This would undoubtedly lead to a systematic invasion of privacy of online
communications. Therefore, the UK version of the `Big Brother' would
emerge.
It looks like politicians change their minds without warning or simply bow
to pressure. Therefore, we cannot trust them. The current views of Jack Straw
and the DTI proposals which were launched in March 1997 are also in clear
contrast with the EU communication paper mentioned throughout this article.
The EU communication paper on encryption stated that:
`...most of the (few) criminal cases involving encryption that are quoted as examples for the need of regulation concern "professional" use of encryption. It seems unlikely that in such cases the use of encryption could be effectively controlled by regulation.'
Criminals cannot be entirely prevented from having access to strong encryption and from bypassing escrowed encryption. Benefits of regulation for crime fighting are therefore not easy to assess and often expressed in a fairly general language. However control measures could make use of encryption for criminal activities more difficult and cumbersome (EU Communication paper).
The Global Internet Liberty Campaign, criticised the change of policy in Britain with a member statement which was signed by 22 organisations world-wide in February 1998. The GILC member statement concluded that `mandatory key recovery policies would make Britain a second-class nation in the Information Age.' (see GILC Member Statement, 1998)
Top | Contents | Bibliography
` ... and it will fall out as in a complication of diseases, that by applying a remedy to one sore, you will provoke another; and that which removes the one ill symptom produces others....' (More, 1516, see also Lerch, & Gray, 1997)
Cryptography can be essential to secure private communications and anonymity on the Internet. All the debate about its use and regulation is related to free speech theories. The protection of anonymous speech and freedom of expression can be achieved only by the use of strong encryption without government intrusion and access to the encryption keys. While the TTP initiatives and the key recovery techniques may to some extent be helpful to the development of online commerce, there is no need for these systems to secure private communications between online users.
Yet the TTP issue is a Trojan horse, into which governments are sneaking their plans for universal surveillance - surveillance of non-commercial messages. No government intervention is really needed to develop a set of third parties in respect to commercial transactions. Growing demand for electronic commerce will cause them to spring up naturally. After all, most of us use credit cards, and the governments did not have to pass special laws licensing the finance companies that issue credit cards (Oram, 1997). The true goal of governments remains the control of global information networks.

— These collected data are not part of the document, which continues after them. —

import Summits.HodgeConjecture.HodgeCM.PerL34.GenuineSchrodingerRigid_1

/-! PORT of `HodgeCM/PerL34/GenuineSchrodingerRigid.lean` (HodgeCMPerL run 82) — part 2: continuation of `Summits.HodgeConjecture.HodgeCM.PerL34.GenuineSchrodingerRigid_1` (split at a top-level declaration boundary by port_pkg.py; scope re-opened below; declarations unchanged). -/

-- port_pkg: scope re-opened for this part (file-level context, then the namespace/section stack open at the cut)
set_option autoImplicit false
noncomputable section
open MeasureTheory MeasureTheory.Measure Set Metric Function Complex Topology Filter
open scoped RestrictedProduct InnerProductSpace NNReal ENNReal
namespace HodgeCM.PerL34.PureTensor.SchrodingerModel
open HodgeCM.PerL34.LocalFactors HodgeCM.PerL34.LocalFactors.DilationModel
open HodgeCM.PerL34.LocalFactors.SchrodingerLevi HodgeCM.PerL34.LocalFactors.SchrodingerIrreducible
open HodgeCM.PerL34.IdelePlaces HodgeCM.PerL34.IdelicTorusModel HodgeCM.PerL34.IdelicTorusModel.Genuine
open NumberField IsDedekindDomain
attribute [local instance] LocalFactors.DilationModel.Adic.nontriviallyNormedField
  LocalFactors.DilationModel.Adic.properSpace
variable {L : Type} [Field L] [NumberField L] [IsCMField L]
local notation3 "L⁺" => maximalRealSubfield L
section Characters
variable (ψ : ∀ i : SplitIdx L, AddChar ((basePlaceOf L i.1).adicCompletion (maximalRealSubfield L)) Circle)
  (hψc : ∀ i, Continuous (ψ i))
/-- **Adelic Stone–von Neumann on `L²(X)`.**  For any family `ψ = (ψ_v)_{v split}` of non-trivial
continuous unitary additive characters of the `L⁺_v` and any set `𝓜` of modulation characters of
`X` containing the adelic coordinate Heisenberg characters `u ↦ ψ_v(s·u_{v,j})`, the Schrödinger
system `{τ_y : y ∈ X} ∪ {M_χ : χ ∈ 𝓜}` on `L²(X, dx)` has SCALAR COMMUTANT: a bounded operator
commuting with all adelic translations and all these modulations is a scalar.  (Instance of the
RUN-28 theorem `hasScalarCommutant_schrodingerSystem` for the second countable locally compact
abelian group `X`, the compact-open basis `levelBall L` of §2 and the countable separating family
of §3.) -/
theorem hasScalarCommutant_schrodingerSystem_space (hψ : ∀ i, ∃ t, ψ i t ≠ 1)
    (𝓜 : Set C(Space L, Circle))
    (h𝓜 : ∀ (i : SplitIdx L) (j : Fin 3) (s : (basePlaceOf L i.1).adicCompletion (maximalRealSubfield L)),
      adelicCoordChar ψ hψc i j s ∈ 𝓜) :
    HasScalarCommutant (Lp ℂ 2 (μ L)) (schrodingerSystem (μ L) 𝓜) := by
  classical
  set 𝓜₀ : Set C(Space L, Circle) := Set.range fun p : (SplitIdx L × Fin 3) × ℕ =>
    adelicCoordChar ψ hψc p.1.1 p.1.2
      (TopologicalSpace.denseSeq ((basePlaceOf L p.1.1.1).adicCompletion (maximalRealSubfield L)) p.2) with h𝓜₀
  have hcount : 𝓜₀.Countable := Set.countable_range _
  have hsub : 𝓜₀ ⊆ 𝓜 := by
    rintro _ ⟨p, rfl⟩; exact h𝓜 _ _ _
  have hsep : ∀ k u, u ∉ levelBall L k → ∃ χ ∈ 𝓜₀, (∀ t ∈ levelBall L k, χ t = 1) ∧ χ u ≠ 1 := by
    intro k u hu
    obtain ⟨i, j, n, h1, h2⟩ := exists_adelicCoordChar_sep ψ hψc hψ k u hu
    exact ⟨_, ⟨((i, j), n), rfl⟩, h1, h2⟩
  exact hasScalarCommutant_schrodingerSystem (μ L) (levelBall L) (isOpen_levelBall L)
    (isCompact_levelBall L) (levelBall_antitone L) (levelBall_nhds L) 𝓜 𝓜₀ hsub hcount hsep

/-! ## §5  PerL L4.2(b) split sentence, adelically: the Levi action on `L²(X)` is forced -/

/-- **Rigidity of the global split Schrödinger model (PerL v5 L4.2(b), tex ll. 610–611, for the
adelic space `X` of tex ll. 259–263 at the split places).**  Let `ω` be ANY unitary representation of
the model group `U(1)(𝔸_{L⁺}) = Model L` on `L²(X, dx)` normalising the adelic Heisenberg operators
the way the Weil representation does:
`ω(k) τ_y = τ_{k⁻¹•y} ω(k)` for all `y ∈ X`, and `ω(k) M_χ = M_{χ∘(k•·)} ω(k)` for all `χ ∈ 𝓜`, where
`𝓜` is any set of modulation characters containing the adelic coordinate Heisenberg characters for a
family `ψ` of non-trivial continuous additive characters.  Then `ω` IS the RUN-29 representation
`rep L ν`, `(ω(k) f)(x) = ν(k) δ_X(k)^{1/2} f(k⁻¹•x)`, for a UNIQUE unitary character
`ν : Model L →* Circle` — "acting … by `|y|^{3/2} φ(yx)` up to a unitary character", globally. -/
theorem rep_unique_up_to_character (hψ : ∀ i, ∃ t, ψ i t ≠ 1) (𝓜 : Set C(Space L, Circle))
    (h𝓜 : ∀ (i : SplitIdx L) (j : Fin 3) (s : (basePlaceOf L i.1).adicCompletion (maximalRealSubfield L)),
      adelicCoordChar ψ hψc i j s ∈ 𝓜)
    (ω : Model L →* (Lp ℂ 2 (μ L) ≃ₗᵢ[ℂ] Lp ℂ 2 (μ L)))
    (hτ : ∀ (k : Model L) (y : Space L) (f : Lp ℂ 2 (μ L)),
      ω k (translate (μ L) y f) = translate (μ L) (k⁻¹ • y) (ω k f))
    (hM : ∀ (k : Model L), ∀ χ ∈ 𝓜, ∀ f : Lp ℂ 2 (μ L),
      ω k (modulate (μ L) χ f) = modulate (μ L) (χ.comp (smulMap k)) (ω k f)) :
    ∃! ν : Model L →* Circle, ω = rep L ν :=
  weilLevi_existsUnique (μ L) 𝓜 (hasScalarCommutant_schrodingerSystem_space ψ hψc hψ 𝓜 h𝓜) ω hτ hM

/-- **Rigidity, consumer form — hypotheses stated inside the coordinate family.**  If a unitary
representation `ω` of `Model L` on `L²(X)` satisfies the two Heisenberg commutation relations of the
Weil representation on the Levi, `ω(k) τ_y = τ_{k⁻¹•y} ω(k)` (`y ∈ X`) and
`ω(k) M_{v,j,s} = M_{v,j,s·k_v} ω(k)` (all split `v`, `j ∈ Fin 3`, `s ∈ L⁺_v`), then `ω = rep L ν` for a
unique unitary character `ν` of `Model L`. -/
theorem rep_unique_up_to_character_coord (hψ : ∀ i, ∃ t, ψ i t ≠ 1)
    (ω : Model L →* (Lp ℂ 2 (μ L) ≃ₗᵢ[ℂ] Lp ℂ 2 (μ L)))
    (hτ : ∀ (k : Model L) (y : Space L) (f : Lp ℂ 2 (μ L)),
      ω k (translate (μ L) y f) = translate (μ L) (k⁻¹ • y) (ω k f))
    (hM : ∀ (k : Model L) (i : SplitIdx L) (j : Fin 3)
      (s : (basePlaceOf L i.1).adicCompletion (maximalRealSubfield L)) (f : Lp ℂ 2 (μ L)),
      ω k (modulate (μ L) (adelicCoordChar ψ hψc i j s) f)
        = modulate (μ L) (adelicCoordChar ψ hψc i j (s * ((unitAt k i :
            ((basePlaceOf L i.1).adicCompletion (maximalRealSubfield L))ˣ) :
              (basePlaceOf L i.1).adicCompletion (maximalRealSubfield L)))) (ω k f)) :
    ∃! ν : Model L →* Circle, ω = rep L ν := by
  refine rep_unique_up_to_character ψ hψc hψ (coordCharSet ψ hψc)
    (adelicCoordChar_mem_coordCharSet ψ hψc) ω hτ ?_
  rintro k χ ⟨i, j, s, rfl⟩ f
  rw [adelicCoordChar_comp_smulMap]
  exact hM k i j s f

/-- The RUN-29 representations `rep L ν` DO normalise the adelic translations this way … -/
theorem rep_translate (ν : Model L →* Circle) (k : Model L) (y : Space L) (f : Lp ℂ 2 (μ L)) :
    rep L ν k (translate (μ L) y f) = translate (μ L) (k⁻¹ • y) (rep L ν k f) :=
  dilationRep_translate (μ L) ν k y f

/-- … and the modulations by EVERY character of `X` (so the hypotheses of
`rep_unique_up_to_character` are satisfied by each `rep L ν`: the rigidity statement is sharp). -/
theorem rep_modulate (ν : Model L →* Circle) (k : Model L) (χ : C(Space L, Circle))
    (f : Lp ℂ 2 (μ L)) :
    rep L ν k (modulate (μ L) χ f) = modulate (μ L) (χ.comp (smulMap k)) (rep L ν k f) :=
  dilationRep_modulate (μ L) ν k χ f

/-- **Characterisation of the RUN-29 family `(rep L ν)_ν`.**  A unitary representation `ω` of
`Model L = U(1)(𝔸_{L⁺})` on `L²(X)` is one of the `rep L ν` IF AND ONLY IF it normalises the adelic
translations and the modulations by `𝓜` (any set of characters containing the adelic coordinate
Heisenberg characters) the way the Weil representation does. -/
theorem exists_eq_rep_iff (hψ : ∀ i, ∃ t, ψ i t ≠ 1) (𝓜 : Set C(Space L, Circle))
    (h𝓜 : ∀ (i : SplitIdx L) (j : Fin 3) (s : (basePlaceOf L i.1).adicCompletion (maximalRealSubfield L)),
      adelicCoordChar ψ hψc i j s ∈ 𝓜)
    (ω : Model L →* (Lp ℂ 2 (μ L) ≃ₗᵢ[ℂ] Lp ℂ 2 (μ L))) :
    (∃ ν : Model L →* Circle, ω = rep L ν) ↔
      ((∀ (k : Model L) (y : Space L) (f : Lp ℂ 2 (μ L)),
          ω k (translate (μ L) y f) = translate (μ L) (k⁻¹ • y) (ω k f)) ∧
        ∀ (k : Model L), ∀ χ ∈ 𝓜, ∀ f : Lp ℂ 2 (μ L),
          ω k (modulate (μ L) χ f) = modulate (μ L) (χ.comp (smulMap k)) (ω k f)) := by
  constructor
  · rintro ⟨ν, rfl⟩
    exact ⟨fun k y f => rep_translate ν k y f, fun k χ _ f => rep_modulate ν k χ f⟩
  · rintro ⟨hτ, hM⟩
    exact (rep_unique_up_to_character ψ hψc hψ 𝓜 h𝓜 ω hτ hM).exists

/-- **The matrix coefficients on indicator vectors are forced** (PerL v5 tex l. 613 / ll. 621–623
"`m(y) = ⟨ω_v(y)φ_v, φ_v⟩ = vol(D ∩ y⁻¹D)·|y|^{3/2}`", adelically and up to the unique character):
for the ACTUAL `ω` of `rep_unique_up_to_character`,
`⟪1_A, ω(k) 1_A⟫ = ν(k) δ_X(k)^{1/2} vol(A ∩ k⁻¹A)` for every measurable `A ⊆ X` of finite measure. -/
theorem rep_unique_inner_indicator (hψ : ∀ i, ∃ t, ψ i t ≠ 1) (𝓜 : Set C(Space L, Circle))
    (h𝓜 : ∀ (i : SplitIdx L) (j : Fin 3) (s : (basePlaceOf L i.1).adicCompletion (maximalRealSubfield L)),
      adelicCoordChar ψ hψc i j s ∈ 𝓜)
    (ω : Model L →* (Lp ℂ 2 (μ L) ≃ₗᵢ[ℂ] Lp ℂ 2 (μ L)))
    (hτ : ∀ (k : Model L) (y : Space L) (f : Lp ℂ 2 (μ L)),
      ω k (translate (μ L) y f) = translate (μ L) (k⁻¹ • y) (ω k f))
    (hM : ∀ (k : Model L), ∀ χ ∈ 𝓜, ∀ f : Lp ℂ 2 (μ L),
      ω k (modulate (μ L) χ f) = modulate (μ L) (χ.comp (smulMap k)) (ω k f)) :
    ∃ ν : Model L →* Circle, ∀ (k : Model L) {A : Set (Space L)} (hA : MeasurableSet A)
      (hμA : μ L A ≠ ⊤),
      ⟪indicatorConstLp 2 hA hμA (1 : ℂ), ω k (indicatorConstLp 2 hA hμA (1 : ℂ))⟫_ℂ
        = weight (Space L) ν k * ((μ L).real (A ∩ (fun x => k • x) ⁻¹' A) : ℂ) :=
  weilLevi_inner_indicator (μ L) 𝓜 (hasScalarCommutant_schrodingerSystem_space ψ hψc hψ 𝓜 h𝓜) ω hτ hM

end Characters

end HodgeCM.PerL34.PureTensor.SchrodingerModel

end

The needs for the use of encryption tools are various in nature and should not be confused and mixed as happens in the UK's DTI consultation paper. The DTI consultation paper simply tries to balance the need for encryption services for the development of online commerce with crime prevention, without fully recognising all the issues which arise with respect to the privacy of online users. Neither human rights organisation nor anybody in danger would communicate sensitive material through the Internet knowing that the encryption key on the receiving point may be decrypted.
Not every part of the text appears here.